Но события тех лет развивались совсем по другому сценарию, написанному людьми «без царя в голове», как выразился дядя Якоб. Десятилетним мальчишкой он хорошо помнил массовое передвижение военных через их село. Еще остался в памяти и день, когда по дороге в школу детям объявили, что в школу идти не надо. Она была отдана в распоряжение красноармейцев. Дислоцировались они и в недалеко стоявшей роще. Истинного положения не знал никто. Раз шла война, причины удивляться не было. Но насколько были возмущены разбросанные по свету жители Поволжья, узнав десятилетия спустя уже из открытых источников, что готовился подлый сценарий вторжения в населенные пункты Поволжья немецких захватчиков. Ведь что могло произойти, даже страшно подумать. Могли бы погибнуть переодетые в форму вражеской армии красноармейцы. Ведь большее число населения были пионерами, комсомольцами, коммунистами. Добровольцы рвались на фронт. Но что-то в этой затее пошло не так. И слава Богу! Но уже целенаправленно изымались военные немецкого происхождения с передовой и из Армии вообще, не взирая на чины и заслуги. Многие за тот короткий период начала войны проявили свой героизм и отдали даже свои жизни за Родину. Из их числа некоторым были присвоены высокие правительственные награды и даже звания Героя Советского Союза. Нередки были случаи, когда скрывали свое немецкое происхождение и меняли имена, чтобы остаться на передовой.
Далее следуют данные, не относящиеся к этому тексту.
import Mathlib
import Summits.ABC.ABC.Theses.RibetTakahashiSplit

/-!
# Glue C of route `RibetTakahashiSplit`: valuation product ⇒ sub-exponential abc

Item `stmt-ABC-11013` (`SubexpOfValuationProduct`, support, rank 9). If for every `ε > 0` the
valuation product `∏_{p ∣ abc} v_p(abc)` of an abc triple is `≤ K_ε · rad(abc)^ε`, then for every
`ε > 0` there is `κ_ε` with `log c ≤ κ_ε · rad(abc)^ε` for all abc triples.

Proof (elementary): for `n = abc ≠ 0` and `M = ∏_{p ∣ n} v_p(n)` every exponent `v_p(n)` is
`≤ M` (all factors are `≥ 1`), so `c ≤ n = ∏ p^{v_p(n)} ≤ (∏ p)^M = rad(n)^M`, whence
`log c ≤ M · log rad ≤ K_{ε/2} rad^{ε/2} · log rad ≤ K_{ε/2} rad^{ε/2} · rad^{ε/2} / (ε/2)`
(`Real.log_le_rpow_div`), i.e. `κ_ε := K_{ε/2} / (ε/2)`.
-/

-- `Summit.<Summit>.<Problem>` is the mandated summit-side namespace (CONVENTIONS §2); for the
-- single-conjunct summit `ABC` the two coincide, so the duplicate `ABC.ABC` is deliberate.
set_option linter.dupNamespace false

namespace Summit.ABC.ABC.Theorems

open Literature.NumberTheory.DiophantineGeometry

/-- For `n ≠ 0` with `M = ∏_{p ∣ n} v_p(n)`: `n ≤ rad(n) ^ M`, because every exponent
`v_p(n)` (`p ∣ n`) is at most the product `M` of all of them (each factor is `≥ 1`). -/
theorem le_radical_pow_prod_factorization {n : ℕ} (hn : n ≠ 0) :
    n ≤ UniqueFactorizationMonoid.radical n ^ ∏ p ∈ n.primeFactors, n.factorization p := by
  have hone : ∀ p ∈ n.primeFactors, 1 ≤ n.factorization p := fun p hp => by
    have h := Nat.mem_primeFactors.mp hp
    exact h.1.factorization_pos_of_dvd h.2.2 h.2.1
  have hle : ∀ p ∈ n.primeFactors, n.factorization p ≤ ∏ q ∈ n.primeFactors, n.factorization q :=
    fun p hp => Finset.single_le_prod' hone hp
  calc n = ∏ p ∈ n.primeFactors, p ^ n.factorization p := by
        conv_lhs => rw [← Nat.prod_factorization_pow_eq_self hn]
        rw [Finsupp.prod, Nat.support_factorization]
    _ ≤ ∏ p ∈ n.primeFactors, p ^ ∏ q ∈ n.primeFactors, n.factorization q :=
        Finset.prod_le_prod' fun p hp =>
          Nat.pow_le_pow_right (Nat.pos_of_mem_primeFactors hp) (hle p hp)
    _ = UniqueFactorizationMonoid.radical n ^ ∏ q ∈ n.primeFactors, n.factorization q := by
        rw [Finset.prod_pow, Nat.radical_eq_prod_primeFactors]

/-- **Glue C** (item `stmt-ABC-11013`): the valuation-product bound
`∏_{p ∣ abc} v_p(abc) ≤ K_ε rad(abc)^ε` (all `ε > 0`) implies sub-exponential abc
`log c ≤ κ_ε rad(abc)^ε` (all `ε > 0`), with `κ_ε = K_{ε/2} / (ε/2)`. -/
theorem subexpOfValuationProduct_proof :
    Summit.ABC.ABC.Theses.RibetTakahashiSplit.SubexpOfValuationProduct := by
  intro hVP ε hε
  obtain ⟨K, hK⟩ := hVP (ε / 2) (half_pos hε)
  refine ⟨K / (ε / 2), fun a b c habc => ?_⟩
  have hKabc := hK a b c habc
  obtain ⟨ha, hb, hsum, -⟩ := habc
  have hc0 : 0 < c := by omega
  have hn0 : a * b * c ≠ 0 := Nat.mul_ne_zero (Nat.mul_ne_zero ha.ne' hb.ne') hc0.ne'
  rw [rad_def] at hKabc ⊢
  set n : ℕ := a * b * c
  set M : ℕ := ∏ p ∈ n.primeFactors, n.factorization p
  have hcn : c ≤ n := Nat.le_mul_of_pos_left c (Nat.mul_pos ha hb)
  have key : c ≤ UniqueFactorizationMonoid.radical n ^ M :=
    hcn.trans (le_radical_pow_prod_factorization hn0)
  have hR1 : (1 : ℝ) ≤ ((UniqueFactorizationMonoid.radical n : ℕ) : ℝ) := by
    exact_mod_cast Nat.radical_pos n
  have hcR : (c : ℝ) ≤ ((UniqueFactorizationMonoid.radical n : ℕ) : ℝ) ^ M := by
    exact_mod_cast key
  set R : ℝ := ((UniqueFactorizationMonoid.radical n : ℕ) : ℝ)
  have hR0 : (0 : ℝ) < R := one_pos.trans_le hR1
  have hlogR : 0 ≤ Real.log R := Real.log_nonneg hR1
  have hM0 : (0 : ℝ) ≤ (M : ℝ) := Nat.cast_nonneg M
  have hKR : 0 ≤ K * R ^ (ε / 2) := hM0.trans hKabc
  have h1 : Real.log c ≤ (M : ℝ) * Real.log R :=
    calc Real.log c ≤ Real.log (R ^ M) := Real.log_le_log (by exact_mod_cast hc0) hcR
      _ = (M : ℝ) * Real.log R := Real.log_pow R M
  have h2 : Real.log R ≤ R ^ (ε / 2) / (ε / 2) := Real.log_le_rpow_div hR0.le (half_pos hε)
  calc Real.log c ≤ (M : ℝ) * Real.log R := h1
    _ ≤ K * R ^ (ε / 2) * Real.log R := mul_le_mul_of_nonneg_right hKabc hlogR
    _ ≤ K * R ^ (ε / 2) * (R ^ (ε / 2) / (ε / 2)) := mul_le_mul_of_nonneg_left h2 hKR
    _ = K / (ε / 2) * (R ^ (ε / 2) * R ^ (ε / 2)) := by ring
    _ = K / (ε / 2) * R ^ ε := by rw [← Real.rpow_add hR0, add_halves]

end Summit.ABC.ABC.Theorems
Все, что происходило в первые месяцы войны, позднее можно было охарактеризовать, как репетицию. Сам же драматический спектакль состоялся после указа от 28 августа 1941 года. Ему больше подойдет название «Депортация немцев Поволжья и всего СССР в места не столь отдаленные или в никуда».

Услышав о выселении, старые люди говорили, что этого не может быть. Работа в тот день была отодвинута на второй план, хотя и было время уборки урожая. Жители всех трех улиц Неймоора собрались у здания колхозной конторы. Решено было командировать колхозного конюха на центральную точку в сельский Совет, чтобы он узнал об положении дел. За вернувшимся конюхом вскоре появились и представители НКВД. Они зачитали указ и начали перепись населения и имевшихся в наличии хозяйств. Людям самым постыдным образом «обещали» при возможности все сохранить и вернуть после их возвращения. В такие басни, рассказывал дядя Якоб, тогда могли поверить только мы, дети.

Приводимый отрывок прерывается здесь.